Eigenvector centrality is a measure of the influence of a node in a network. It assigns relative scores to all nodes in the network based on the concept that connections to high-scoring nodes contribute more to the score of the node in question than equal connections to low-scoring nodes. Google’s PageRank is a variant of the Eigenvector centrality measure.

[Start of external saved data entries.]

/-!
# `BalabanUV.Beta.GAN24.BornBorderLineage` — binder row G-an2-4 / (CONV-C), CT-ROUTE, the row owner's `gen19/BORNSEC-PLAN-v0.md` (V8) «assembly CT-3cV»
# [leaf-01 or owner], PART 1b (the V-born = BORDER sector, INSTANCE side): **THE V-SOURCE IN UNITS IS THE SAME TABLE `cVH • vhSAt ρ` AT EVERY LEVEL; ITS ONE-STEP
# IMAGE IS THE TWO MIXED CHANNELS OF leaf-01 g43's FOUR-CHANNEL READ; AND THE V-BORN REMAINDER IN UNITS IS THE FRESH SOURCE PLUS THE ONE-STEP IMAGES OF THE
# EARLIER SOURCES TRANSPORTED AS THREE-LEG PUSHES FROM THE NEXT LEVEL** (leaf-03-g52's precision (P1) l.32842 made into theorems)

NOT IN PRINT; OUR BOOKKEEPING (G-an2-4 formalisation swarm → CRUX TEAM (2), leaf prover `b2b-balaban-gan24-formalise-leaf-01`, staged gen 59 under «MINE» on
(V8), journal `CLAIMS.log` l.32877; filed gen 60 on the row owner gan24-p1-g20's «GO, file at will» (W10) l.33389; names PROVISIONAL — the owner may rename / re-cut).  [folklore] bookkeeping over tree theorems BY NAME: leaf-03's (E-α-V) `SrecBornSector`,
the row owner's `StencilSlotVHRoot.unitS_vhPiece_eq` ∕ an1's `locStencil_vhSAt`, leaf-01 g43's `RespStepBm.e3K_coDressKBmAt_KStepUnit` (the four-channel read), the sister
module `BornLambdaLineage` (sector split, re-indexed closed form).  0 `def`, 0 cited facts, 0 `def … : Prop`, 0 sorry.  HONEST FRAMING (cell contract, verbatim):
«discharging `BetaPertH` makes Bałaban's UV stability UNCONDITIONAL — a real constructive-QFT result; it is NOT the continuum limit and NOT the Clay problem.»  HONEST
DEPENDENCY (verbatim): «continuum YM on T⁴ ⇐ BetaPertH ∧ nine spine estimates (0/9 proved); BetaPertH ⇐ (D1) ∧ (D4) ∧ CAP+tail; G-an2-4 gates asym, D1 and NE2/3/4.»

## What (generic `d`; in-block root `ρ = toSite rr`, `rr ∈ box (d+1) Lc`, where stated)
* §1 THE V-SOURCE IN UNITS: `freshAt_v_zero ∕ _succ`, **`unitS_freshAt_v`** (`unitS_j (freshAt Lc ρ cVH 0 j) = cVH • vhSAt ρ` for EVERY `j` — the owner's `unitS_vhPiece_eq`
  ∕ asym1's `unitS_one`), **`exists_hX_v`** (UNCONDITIONAL `j`-uniform locality, any rate: an1's `locStencil_vhSAt`), class membership.
* §2 THE ONE-STEP IMAGE: **`unitStepMap_v_eq_two_push₃`** — `unitStepMap Lc ρ cE i (cVH • vhSAt ρ) = (cE·Lc^{2(d+1)}) • (−(push₃ (−R_i) (colM K̃_i Lc) R_i (reslot inl inr (cVH • V))
  + push₃ (rowMM K̃_i Lc) R_i R_i (reslot inr inl (cVH • V))))`, `R_i = respStepBm ρ Lc (Lc^i) (Lc^(i+1))`, `K̃_i = KStepUnit Lc i` — leaf-01 g43's four-channel read with the
  two diagonal channels killed (`vhSAt` vanishes on the ff and mm blocks); it is ff-valued and in the class.
* §3 **`unitS_bornV_eq_sum`** ∕ **`unitS_bornV_eq_sum_push₃`**: `unitS_k (bornSecAt Lc ρ cE cVH 0 k) = cVH • vhSAt ρ + Σ_{i<k} transport unitStepMap (i+1) (k−1−i) X_i`,
  `X_i :=` the one-step image of §2, and every transport with `≥ 1` step is `(cE·Lc^{2(d+1)})^{k−1−i} • push₃ T′_i T′_i T′_i X_i`, `T′_i = legChain (respStepBmSeq ρ Lc) (i+1) (k−2−i)`
  (leaf-03's `transport_unitStepMap_succ_eq_push₃` at base `i+1`).
NO undressed∕contact split is typed here: for the V sector the comparison object is a DESIGN choice (the multiplier leg `T′ ∘ colM K̃_i` carries the dressed chain `T′`; see
`HOME/b2b-balaban-gan24-formalise-leaf-01/g59/BORNSEC-EXPONENT-LEDGER.md` §3–§4).  Discharges NO slot letter; asserts NO shape of Bałaban's stencils; NO estimate;
0 wall binders; NEVER «G-an2-4 closed»; NOT D1, NOT BetaPertH, NOT continuum, NOT Clay.
-/

noncomputable section

open Finset
open scoped BigOperators
open Literature.MathematicalPhysics.QuantumFieldTheory
open Literature.MathematicalPhysics.QuantumFieldTheory.Balaban1983to89
open Literature.MathematicalPhysics.QuantumFieldTheory.Balaban1983to89.Beta
open ExpKernelCalculus (MKer Decays)
open AffineAveraging (box toSite)
open OneStepResolventKernel (Fib LocStencil)
open OneStepKernelFamily (KInvStep decays_KInvStep)
open BalabanStepJetsSucc (wVH)
open StepJetData (locStencil_add locStencil_smul)
open BalabanStepJets (locStencil_mono)
open AveragingHessianKernels (ell)
open AveragingHessianKernelsRooted (vhSAt locStencil_vhSAt)
open Summit.QuantumFields.BalabanUV.Beta.HessKerDressedUnits (unitS unitS_one locStencil_unitS decays_unitK)
open Summit.QuantumFields.BalabanUV.Beta.AxialDressingRooted (one_le_of_neZero)
open Summit.QuantumFields.BalabanUV.Beta.GAN24.CombesThomas (sfStep smStep KStepUnit)
open Summit.QuantumFields.BalabanUV.Beta.GAN24.StencilSlotOfShapes (locStencil_mono')
open Summit.QuantumFields.BalabanUV.Beta.GAN24.Push4 (IsFF)
open Summit.QuantumFields.BalabanUV.Beta.GAN24.Push4Iter (legChain)
open Summit.QuantumFields.BalabanUV.Beta.GAN24.Push3 (push₃ isFF_push₃)
open Summit.QuantumFields.BalabanUV.Beta.GAN24.AffineUnroll (transport transport_zero transport_succ')
open Summit.QuantumFields.BalabanUV.Beta.GAN24.RespStepBmDecompExact (respStepBmSeq)
open Summit.QuantumFields.BalabanUV.Beta.GAN24.RespStepBm (respStepBm e3K_coDressKBmAt_KStepUnit)
open Summit.QuantumFields.BalabanUV.Beta.GAN24.SrecLinearPartEq (colM rowMM reslot push₃_zero)
open Summit.QuantumFields.BalabanUV.Beta.GAN24.SrecUnits (KStepUnit_eq)
open Summit.QuantumFields.BalabanUV.Beta.GAN24.SrecWilsonSector (bornSecAt isFF_smul)
open Summit.QuantumFields.BalabanUV.Beta.GAN24.SrecBornSector (freshAt stepMap unitStepMap isLoc_stepMap isLoc_freshAt unitS_stepMap
  transport_unitStepMap_succ_eq_push₃)
open Summit.QuantumFields.BalabanUV.Beta.GAN24.StencilSlotVHRoot (vhSAt_inl_inl vhSAt_inr_inr unitS_vhPiece_eq)
open Summit.QuantumFields.BalabanUV.Beta.GAN24.ThirdJetKernel (e3K)
open Summit.QuantumFields.BalabanUV.Beta.GAN24.BornLambdaLineage (unitS_bornSecAt_eq_sum_range)

namespace Summit.QuantumFields.BalabanUV.Beta.GAN24.BornBorderLineage

variable {d : ℕ} {Lc : ℕ} [NeZero Lc]

/-! ## §1 The V-source in units is the same table at every level -/

/-- [folklore] The V-source of member `0`: `freshAt Lc ρ cVH 0 0 = cVH • vhSAt ρ`. -/
theorem freshAt_v_zero (ρ : Fin (d + 1) → ℤ) (cVH : ℝ) :
    freshAt Lc ρ cVH 0 0 = fun κ u => cVH • vhSAt ρ d Lc rfl κ u := by
  funext κ u
  simp only [freshAt, zero_smul, add_zero]

/-- [folklore] The V-source of member `j+1`: `freshAt Lc ρ cVH 0 (j+1) = (cVH·wVH (j+1)) • vhSAt ρ`. -/
theorem freshAt_v_succ (ρ : Fin (d + 1) → ℤ) (cVH : ℝ) (j : ℕ) :
    freshAt Lc ρ cVH 0 (j + 1) = fun κ u => (cVH * wVH d Lc (j + 1)) • vhSAt ρ d Lc rfl κ u := by
  funext κ u
  simp only [freshAt, zero_mul, zero_smul, add_zero]

/-- NOT IN PRINT; OUR BOOKKEEPING.  **THE V-SOURCE IN ITS OWN UNITS IS `cVH • vhSAt ρ` AT EVERY LEVEL** (member `0`: asym1's `unitS_one`; member `j+1`: the row owner's
`StencilSlotVHRoot.unitS_vhPiece_eq` — the provisional numeral `wVH = (Lc^j)^{2(d+2)}` against the adopted units cancels exactly). -/
theorem unitS_freshAt_v (ρ : Fin (d + 1) → ℤ) (cVH : ℝ) :
    ∀ j : ℕ, unitS (sfStep Lc j) (smStep d Lc j) (freshAt Lc ρ cVH 0 j) = fun κ u => cVH • vhSAt ρ d Lc rfl κ u
  | 0 => by rw [freshAt_v_zero, show sfStep Lc 0 = 1 by simp [sfStep], show smStep d Lc 0 = 1 by simp [smStep], unitS_one]
  | j + 1 => by rw [freshAt_v_succ]; exact unitS_vhPiece_eq ρ cVH (j + 1)

/-- NOT IN PRINT; OUR BOOKKEEPING ((V7)'s V-twin in `LocStencil` form, UNCONDITIONAL, generic `d`, any rate `δ ≥ 0`).  **THE BORN V-TABLES ARE LOCAL STENCIL FAMILIES IN
THEIR OWN UNITS WITH ONE CONSTANT FOR ALL LEVELS AND ALL IN-BLOCK ROOTS** (an1's `locStencil_vhSAt`: the border table is finitely supported). -/
theorem exists_hX_v (hLc : 1 ≤ Lc) (cVH : ℝ) {δ : ℝ} (hδ : 0 ≤ δ) :
    ∀ (rr : Fin (d + 1) → ℕ), rr ∈ box (d + 1) Lc → ∀ k : ℕ,
      LocStencil (unitS (sfStep Lc k) (smStep d Lc k) (freshAt Lc (toSite rr) cVH 0 k))
        (|cVH| * (3 * (ell (d + 1) Lc : ℝ) ^ 2 * Real.exp (4 * ((d : ℝ) + 1) * Lc * δ))) δ := by
  intro rr hrr k
  rw [unitS_freshAt_v]
  exact locStencil_smul cVH (locStencil_vhSAt hLc hrr hδ)

/-! ## §2 The one-step image of the V-source: the two mixed channels of the four-channel read -/

omit [NeZero Lc] in
/-- [folklore] The border table has no field–field channel. -/
theorem reslot_inl_inl_v (ρ : Fin (d + 1) → ℤ) (cVH : ℝ) :
    reslot Sum.inl Sum.inl (fun κ u => cVH • vhSAt ρ d Lc rfl κ u) = fun _ _ => 0 := by
  funext κ u x z a b
  rcases a with κ₁ | μ <;> rcases b with κ₂ | ν <;> simp [reslot, vhSAt_inl_inl]

omit [NeZero Lc] in
/-- [folklore] The border table has no multiplier–multiplier channel. -/
theorem reslot_inr_inr_v (ρ : Fin (d + 1) → ℤ) (cVH : ℝ) :
    reslot Sum.inr Sum.inr (fun κ u => cVH • vhSAt ρ d Lc rfl κ u) = fun _ _ => 0 := by
  funext κ u x z a b
  rcases a with κ₁ | μ <;> rcases b with κ₂ | ν <;> simp [reslot, vhSAt_inr_inr]

/-- NOT IN PRINT; OUR BOOKKEEPING.  **THE ONE-STEP IMAGE OF THE V-SOURCE IS THE TWO MIXED CHANNELS OF leaf-01 g43's FOUR-CHANNEL READ** (in-block root): with
`R_i = respStepBm ρ Lc (Lc^i) (Lc^(i+1))` (ONE dressed step) and `K̃_i = KStepUnit Lc i` (multiplier legs UNDRESSED),
`unitStepMap Lc ρ cE i (cVH • vhSAt ρ) = (cE·Lc^{2(d+1)}) • (−(push₃ (−R_i) (colM K̃_i Lc) R_i (reslot inl inr (cVH • vhSAt ρ)) + push₃ (rowMM K̃_i Lc) R_i R_i (reslot inr inl (cVH • vhSAt ρ))))`
— the field–field and multiplier–multiplier channels vanish because the border table does. -/
theorem unitStepMap_v_eq_two_push₃ {rr : Fin (d + 1) → ℕ} (hrr : rr ∈ box (d + 1) Lc) (cE cVH : ℝ) (i : ℕ) :
    unitStepMap Lc (toSite rr) cE i (fun κ u => cVH • vhSAt (toSite rr) d Lc rfl κ u) = fun κ' u' =>
      (cE * (Lc : ℝ) ^ (2 * (d + 1))) •
        -(push₃ (-respStepBm (toSite rr) Lc (Lc ^ i) (Lc ^ (i + 1))) (colM (KStepUnit (d := d) Lc i) Lc)
              (respStepBm (toSite rr) Lc (Lc ^ i) (Lc ^ (i + 1))) (reslot Sum.inl Sum.inr fun κ u => cVH • vhSAt (toSite rr) d Lc rfl κ u) κ' u'
          + push₃ (rowMM (KStepUnit (d := d) Lc i) Lc) (respStepBm (toSite rr) Lc (Lc ^ i) (Lc ^ (i + 1)))
              (respStepBm (toSite rr) Lc (Lc ^ i) (Lc ^ (i + 1))) (reslot Sum.inr Sum.inl fun κ u => cVH • vhSAt (toSite rr) d Lc rfl κ u) κ' u') := by
  have hLc : 1 ≤ Lc := one_le_of_neZero Lc
  -- the unit step resolvent decays per level (an2's `decays_KInvStep` through asym1's `decays_unitK`; = sister `BornLambdaContactCells.exists_decays_KStepUnit`)
  obtain ⟨m, CK, hm, -, hK0⟩ := decays_KInvStep (d := d) (Lc := Lc) i
  obtain ⟨C, hK⟩ : ∃ C, Decays (KStepUnit (d := d) Lc i) C m := ⟨_, by rw [KStepUnit_eq]; exact decays_unitK hK0⟩
  have hS : LocStencil (fun κ u => cVH • vhSAt (toSite rr) d Lc rfl κ u)
      (|cVH| * (3 * (ell (d + 1) Lc : ℝ) ^ 2 * Real.exp (4 * ((d : ℝ) + 1) * Lc * 1))) 1 :=
    locStencil_smul cVH (locStencil_vhSAt hLc hrr zero_le_one)
  funext κ' u'
  show (cE * (Lc : ℝ) ^ (2 * (d + 1))) • e3K _ _ _ κ' u' = _
  rw [e3K_coDressKBmAt_KStepUnit hrr hK hm hS one_pos κ' u', reslot_inl_inl_v, reslot_inr_inr_v, push₃_zero, push₃_zero, zero_add, add_zero]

## Algorithm for creating whole user connected graph for Calculating Centrality

- Take the cluster of similar repositories (read from file), find the owners of it.
- Add repository owners to the unExploredQueue.
- loop unExploredQueue until empty
- add the user to the explored map if the user is not explored
- find the following, followers for the user
- add these nodes to the graph
- create incoming edges for user, followers. ex: if user1 has followers user2, user3 then the edges (user2, user1) (user2, user1) will be added to the graph
- create outgoing edges for user, following. ex: user1 follows user2, user3 then the edges (user1, user2) (user1, user3) will be added to the graph
- loop ends when the unExploredQueue is empty
- find the eigenvalue vector of the created user connected graph using python networkx library

## Algorithm for creating user connected graph for single cluster for Calculating Centrality

Take the cluster of similar repositories (read from file), find the owners of it and add to the userSet

For every user,

- Take the cluster of similar repositories (read from file), find the owners of it and add to the userSet
- for every user in userSet, find the following users of the user add to the clusteredUserSet
- for every user in clusteredUserSet,
- retrieve the following users and add to the followinglist
- check the followuser in followinglist is present in clusteredUserSet if present then create an outgoing edge (followuser, user) and add to the graph

## Used Libraries

networkx for calculating the centrality

matplotlib for plotting the graphs

## Implementation

The python implementation for the above algorithm can be found here

## Results

Please find the results here

## Generated Plots

### Eigenvector centrality graph for whole user connected graph

### Degree centrality graph for whole user connected graph

## Plot Properties

X- axis indicates centrality value

Y- axis indicates the number of followed users

## Observations

1. Eigenvector centrality value is high for some of the actors even though number of followers are less, means these actors are highly influential

Actor | centrality value | followers |
---|---|---|

hcilab | 0.226 | 477 |

tblobaum | 0.154 | 109 |

Marak | 0.151 | 856 |

2. Degree centrality value depends upon the number of users

Very interesting concept and approach. After reading the article and reviewing the source, I am at a loss to explain the observations.

Assuming the Actor is synonymous with the GitHub account ID, the only central actor that matches GitHub activity and centrality would be Marak. The other two actors seem significantly less central, almost even insignificant.

Have I misunderstood the observations?

@Peter

Your observation is absolutely correct, and that is the point we are trying to make here.

Even though they are not very active but they have got a high score based on the follower who are in turn high scoring. Informally the followers of followers are very large in number for the other two actors and that contribute to their centrality value. It is not their activity on the Github that is reflected in the centrality value but their followership.